Wow.  I don't think mine was the actual abscess but more of the process of a tooth abscess.  They don't know of a connection to Crohns but I can tell you that every time I am 3 weeks late on my remicade my jaw, gum and teeth start hurting and the longer I do with out remicade I end up with an abscess at my the root of my teeth.  Weird I know, and no Dentisit believes me or cares to understand it but I am my own lab study.


----------



## Adam1971 (Oct 31, 2012)

So, I have this faint darkening right at the point where one of my front upper ("buck") teeth comes out. I have noticed a bit of swelling behind the tooth, and pain that is new-sensitivity to hot/cold. Is this the beginning of an abscess? Just curious.


----------



## David (Oct 31, 2012)

I'm not sure but it definitely sounds like you should see a dentist.


----------



## Adam1971 (Oct 31, 2012)

Oh joy.:rof:


----------



## FullM3lt (Nov 17, 2012)

Wow glad I read this thread. I have a 2 little puss like bumps on the inside of my gums and I immediately thought it was something horrible...I should get it checked out.


----------



## juljul (Mar 16, 2013)

David said:


> I'm curious if anyone here has had an oral abscess that they attributed to their Crohn's Disease or other form of IBD?
> 
> Thanks


Hi David and all,  

My severe anorectal pain came at the exact same time as a dental abscess. I have told all doctors that but they don't make the connection but I am certain there has to be a connection because my dentist told me that he was puzzled because the abscess was behind the tooth and there was no infection further down at the mouth side of my tooth - implying it came from my bloodstream? I did have a sinus tract to my mouth but that was from the infection high up in the bone coming through the gum as a fistula. 
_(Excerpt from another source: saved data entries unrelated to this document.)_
/-! ## Weakly harmonic functions of sub-volume quadratic growth vanish -/

/-- **Liouville for weakly harmonic functions of sub-volume quadratic growth.**  Let
`h ∈ L¹_loc(ℝ³)` be weakly harmonic (`∫ h Δφ = 0` for all `φ ∈ C_c^∞`) with
`∫_{B(0,r)} |h|² ≤ K r^m` for all `r > r₀`, where `m < 3`.  Then `h = 0` a.e.: the interior
`L^∞–L¹` estimate for weakly harmonic functions (`|h(x)| ≤ C r⁻³ ∫_{B(0,r)} |h|` a.e. on
`B(0, r/2)`, tree `exists_const_ae_abs_le_integral_of_weaklyHarmonic`) and Cauchy–Schwarz give
`|h(x)| ≤ C' r^{(m-3)/2} → 0`. [folklore] -/
theorem ae_eq_zero_of_weaklyHarmonic_of_growth {h : (EuclideanSpace ℝ (Fin 3)) → ℝ} (hloc : LocallyIntegrable h volume)
    (hharm : ∀ φ : (EuclideanSpace ℝ (Fin 3)) → ℝ, ContDiff ℝ (⊤ : ℕ∞) φ → HasCompactSupport φ → ∫ x, h x * (Δ φ) x = 0)
    {K m r₀ : ℝ} (hm : m < 3)
    (hgrowth : ∀ r : ℝ, r₀ < r → 0 < r →
      ∫⁻ x in ball (0 : (EuclideanSpace ℝ (Fin 3))) r, ‖h x‖ₑ ^ 2 ≤ ENNReal.ofReal (K * r ^ m)) :
    h =ᵐ[volume] 0 := by
  obtain ⟨C, hC0, hC⟩ := exists_const_ae_abs_le_integral_of_weaklyHarmonic
  have hK0 : ∀ r : ℝ, r₀ < r → 0 < r → 0 ≤ K * r ^ m ∨ ∫⁻ x in ball (0 : (EuclideanSpace ℝ (Fin 3))) r, ‖h x‖ₑ ^ 2 = 0 := by
    intro r hr hr0
    by_cases hK : 0 ≤ K * r ^ m
    · exact Or.inl hK
    · right
      have := hgrowth r hr hr0
      rw [ENNReal.ofReal_of_nonpos (not_le.mp hK).le] at this
      exact le_antisymm this bot_le
  -- volume of balls
  set V : ℝ≥0∞ := volume (ball (0 : (EuclideanSpace ℝ (Fin 3))) 1) with hV
  have hVtop : V ≠ ⊤ := measure_ball_lt_top.ne
  have hvol : ∀ r : ℝ, 0 < r → volume (ball (0 : (EuclideanSpace ℝ (Fin 3))) r) = ENNReal.ofReal (r ^ 3) * V := by
    intro r hr
    rw [Measure.addHaar_ball_of_pos volume 0 hr, finrank_euclideanSpace_fin, ← hV]
  -- the a.e. bound on `B(0, r/2)` for `r > max r₀ 0`
  have hbound : ∀ r : ℝ, r₀ < r → 0 < r →
      ∀ᵐ x ∂(volume.restrict (ball (0 : (EuclideanSpace ℝ (Fin 3))) (r / 2))),
        |h x| ≤ C * (r ^ 3)⁻¹ * Real.sqrt (|K| * r ^ m * (r ^ 3 * V.toReal)) := by
    intro r hr hr0
    have hint : IntegrableOn h (ball (0 : (EuclideanSpace ℝ (Fin 3))) r) volume :=
      (hloc.integrableOn_isCompact (isCompact_closedBall 0 r)).mono_set ball_subset_closedBall
    have hh : ∀ φ : (EuclideanSpace ℝ (Fin 3)) → ℝ, ContDiff ℝ (⊤ : ℕ∞) φ → HasCompactSupport φ →
        tsupport φ ⊆ ball (0 : (EuclideanSpace ℝ (Fin 3))) r → ∫ x, h x * (Δ φ) x = 0 :=
      fun φ hφ hφc _ => hharm φ hφ hφc
    have h1 := hC h 0 r hr0 hint hh
    -- Cauchy–Schwarz: `∫_{B_r} |h| ≤ (∫_{B_r} |h|²)^{1/2} |B_r|^{1/2}`
    have hmeas : AEMeasurable (fun x => ‖h x‖ₑ) (volume.restrict (ball (0 : (EuclideanSpace ℝ (Fin 3))) r)) :=
      hint.aestronglyMeasurable.aemeasurable.enorm
    have hcs : ∫⁻ x in ball (0 : (EuclideanSpace ℝ (Fin 3))) r, ‖h x‖ₑ ≤
        (∫⁻ x in ball (0 : (EuclideanSpace ℝ (Fin 3))) r, ‖h x‖ₑ ^ 2) ^ (1 / 2 : ℝ) * (volume (ball (0 : (EuclideanSpace ℝ (Fin 3))) r)) ^ (1 / 2 : ℝ) := by
      have hpq : Real.HolderConjugate 2 2 := by
        constructor <;> norm_num
      have h2 := ENNReal.lintegral_mul_le_Lp_mul_Lq (volume.restrict (ball (0 : (EuclideanSpace ℝ (Fin 3))) r)) hpq hmeas
        (aemeasurable_const (b := (1 : ℝ≥0∞)))
      simp only [Pi.mul_apply, mul_one, ENNReal.one_rpow, lintegral_const, Measure.restrict_apply_univ,
        one_div, one_mul] at h2
      have e1 : ∫⁻ x in ball (0 : (EuclideanSpace ℝ (Fin 3))) r, ‖h x‖ₑ ^ (2 : ℝ) = ∫⁻ x in ball (0 : (EuclideanSpace ℝ (Fin 3))) r, ‖h x‖ₑ ^ 2 := by
        refine lintegral_congr fun x => ?_
        rw [show (2 : ℝ) = ((2 : ℕ) : ℝ) by norm_num, ENNReal.rpow_natCast]
      rw [e1] at h2
      simpa only [one_div] using h2
    have hKr : ENNReal.ofReal (K * r ^ m) ≤ ENNReal.ofReal (|K| * r ^ m) :=
      ENNReal.ofReal_le_ofReal (mul_le_mul_of_nonneg_right (le_abs_self K) (Real.rpow_nonneg hr0.le m))
    have hI : ∫ y in ball (0 : (EuclideanSpace ℝ (Fin 3))) r, |h y| ≤ Real.sqrt (|K| * r ^ m * (r ^ 3 * V.toReal)) := by
      have e2 : ∫ y in ball (0 : (EuclideanSpace ℝ (Fin 3))) r, |h y| = (∫⁻ x in ball (0 : (EuclideanSpace ℝ (Fin 3))) r, ‖h x‖ₑ).toReal := by
        rw [← integral_norm_eq_lintegral_enorm hint.aestronglyMeasurable]
        simp only [Real.norm_eq_abs]
      rw [e2]
      have h3 : ∫⁻ x in ball (0 : (EuclideanSpace ℝ (Fin 3))) r, ‖h x‖ₑ ≤
          ENNReal.ofReal (Real.sqrt (|K| * r ^ m * (r ^ 3 * V.toReal))) := by
        refine hcs.trans ?_
        have h4 : (∫⁻ x in ball (0 : (EuclideanSpace ℝ (Fin 3))) r, ‖h x‖ₑ ^ 2) ^ (1 / 2 : ℝ) ≤
            (ENNReal.ofReal (|K| * r ^ m)) ^ (1 / 2 : ℝ) :=
          ENNReal.rpow_le_rpow ((hgrowth r hr hr0).trans hKr) (by norm_num)
        have h5 : (volume (ball (0 : (EuclideanSpace ℝ (Fin 3))) r)) ^ (1 / 2 : ℝ) =
            (ENNReal.ofReal (r ^ 3 * V.toReal)) ^ (1 / 2 : ℝ) := by
          rw [hvol r hr0, ENNReal.ofReal_mul (by positivity), ENNReal.ofReal_toReal hVtop]
        calc (∫⁻ x in ball (0 : (EuclideanSpace ℝ (Fin 3))) r, ‖h x‖ₑ ^ 2) ^ (1 / 2 : ℝ) * (volume (ball (0 : (EuclideanSpace ℝ (Fin 3))) r)) ^ (1 / 2 : ℝ)
            ≤ (ENNReal.ofReal (|K| * r ^ m)) ^ (1 / 2 : ℝ) *
                (ENNReal.ofReal (r ^ 3 * V.toReal)) ^ (1 / 2 : ℝ) := by
              rw [← h5]; gcongr
          _ = ENNReal.ofReal (Real.sqrt (|K| * r ^ m * (r ^ 3 * V.toReal))) := by
              rw [← ENNReal.mul_rpow_of_nonneg _ _ (by norm_num : (0 : ℝ) ≤ 1 / 2),
                ← ENNReal.ofReal_mul (by positivity), Real.sqrt_eq_rpow,
                ENNReal.ofReal_rpow_of_nonneg (by positivity) (by norm_num)]
      have := ENNReal.toReal_mono ENNReal.ofReal_ne_top h3
      rwa [ENNReal.toReal_ofReal (Real.sqrt_nonneg _)] at this
    filter_upwards [h1] with x hx
    exact hx.trans (mul_le_mul_of_nonneg_left hI (by positivity))
  -- the bound tends to zero as `r → ∞` (exponent `(m - 3)/2 < 0`)
  set B : ℝ → ℝ := fun r => C * (r ^ 3)⁻¹ * Real.sqrt (|K| * r ^ m * (r ^ 3 * V.toReal)) with hB
  have hBlim : Tendsto B atTop (𝓝 0) := by
    have e : ∀ r : ℝ, 0 < r → B r = C * Real.sqrt (|K| * V.toReal) * r ^ ((m - 3) / 2) := by
      intro r hr
      simp only [hB]
      have h3 : (r ^ 3 : ℝ) = r ^ (3 : ℝ) := by norm_cast
      rw [h3, show |K| * r ^ m * (r ^ (3 : ℝ) * V.toReal) = (|K| * V.toReal) * (r ^ m * r ^ (3 : ℝ)) by ring,
        ← Real.rpow_add hr, Real.sqrt_mul (by positivity), Real.sqrt_eq_rpow (r ^ (m + 3)),
        ← Real.rpow_mul hr.le, ← Real.rpow_neg hr.le]
      rw [show C * (r ^ (-(3 : ℝ))) * (Real.sqrt (|K| * V.toReal) * r ^ ((m + 3) * (1 / 2))) =
        C * Real.sqrt (|K| * V.toReal) * (r ^ (-(3 : ℝ)) * r ^ ((m + 3) * (1 / 2))) by ring,
        ← Real.rpow_add hr]
      congr 2
      ring
    have h1 : Tendsto (fun r : ℝ => C * Real.sqrt (|K| * V.toReal) * r ^ ((m - 3) / 2)) atTop (𝓝 0) := by
      have h2 : Tendsto (fun r : ℝ => r ^ ((m - 3) / 2)) atTop (𝓝 0) := by
        have := tendsto_rpow_neg_atTop (y := (3 - m) / 2) (by linarith)
        refine this.congr fun r => ?_
        congr 1; ring
      simpa using h2.const_mul (C * Real.sqrt (|K| * V.toReal))
    refine (tendsto_congr' ?_).2 h1
    filter_upwards [eventually_gt_atTop 0] with r hr
    exact e r hr
  -- a.e. conclusion along the radii `r = n`, `n ∈ ℕ`
  have hall : ∀ᵐ x ∂(volume : Measure (EuclideanSpace ℝ (Fin 3))), ∀ n : ℕ, r₀ < (n : ℝ) → 0 < (n : ℝ) →
      x ∈ ball (0 : (EuclideanSpace ℝ (Fin 3))) ((n : ℝ) / 2) → |h x| ≤ B n := by
    refine ae_all_iff.2 fun n => ?_
    by_cases hn : r₀ < (n : ℝ) ∧ 0 < (n : ℝ)
    · have := hbound n hn.1 hn.2
      rw [ae_restrict_iff' measurableSet_ball] at this
      filter_upwards [this] with x hx _ _ hxn
      exact hx hxn
    · exact Eventually.of_forall fun x h1 h2 _ => (hn ⟨h1, h2⟩).elim
  filter_upwards [hall] with x hx
  -- for `n` large, `x ∈ B(0, n/2)` and `|h x| ≤ B n → 0`
  have hev : ∀ᶠ n : ℕ in atTop, |h x| ≤ B n := by
    have h1 : Tendsto (fun n : ℕ => (n : ℝ)) atTop atTop := tendsto_natCast_atTop_atTop
    filter_upwards [h1.eventually_gt_atTop r₀, h1.eventually_gt_atTop 0,
      h1.eventually_gt_atTop (2 * ‖x‖)] with n hn1 hn2 hn3
    refine hx n hn1 hn2 ?_
    rw [mem_ball_zero_iff]
    linarith
  have hlim : Tendsto (fun n : ℕ => B n) atTop (𝓝 0) := hBlim.comp tendsto_natCast_atTop_atTop
  have hle : |h x| ≤ 0 := ge_of_tendsto hlim hev
  simpa using abs_nonpos_iff.1 hle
I think it possible that bacteria getting into the bloodstream from a sickly GI tract can migrate anywhere. I don't think it is the other way round if the person has major GI issues going on or diagnosed with IBD/Crohn's. I have had sinus issues though so in theory it could have come from my sinuses. However, when I was given co-amoxiclav after removal of the dental abscess I got my first lot of relief from my major anorectal pain. Go figure!! A registrar said placebo effect. But I am a skeptic - I don't do placebo! Moreover, I was not expecting that to happen because it was prescribed for my tooth only!! The docs all know about the antibiotic relief - but it does not seem to register other than having pretty much blank faces!! There has to be a connection, surely. 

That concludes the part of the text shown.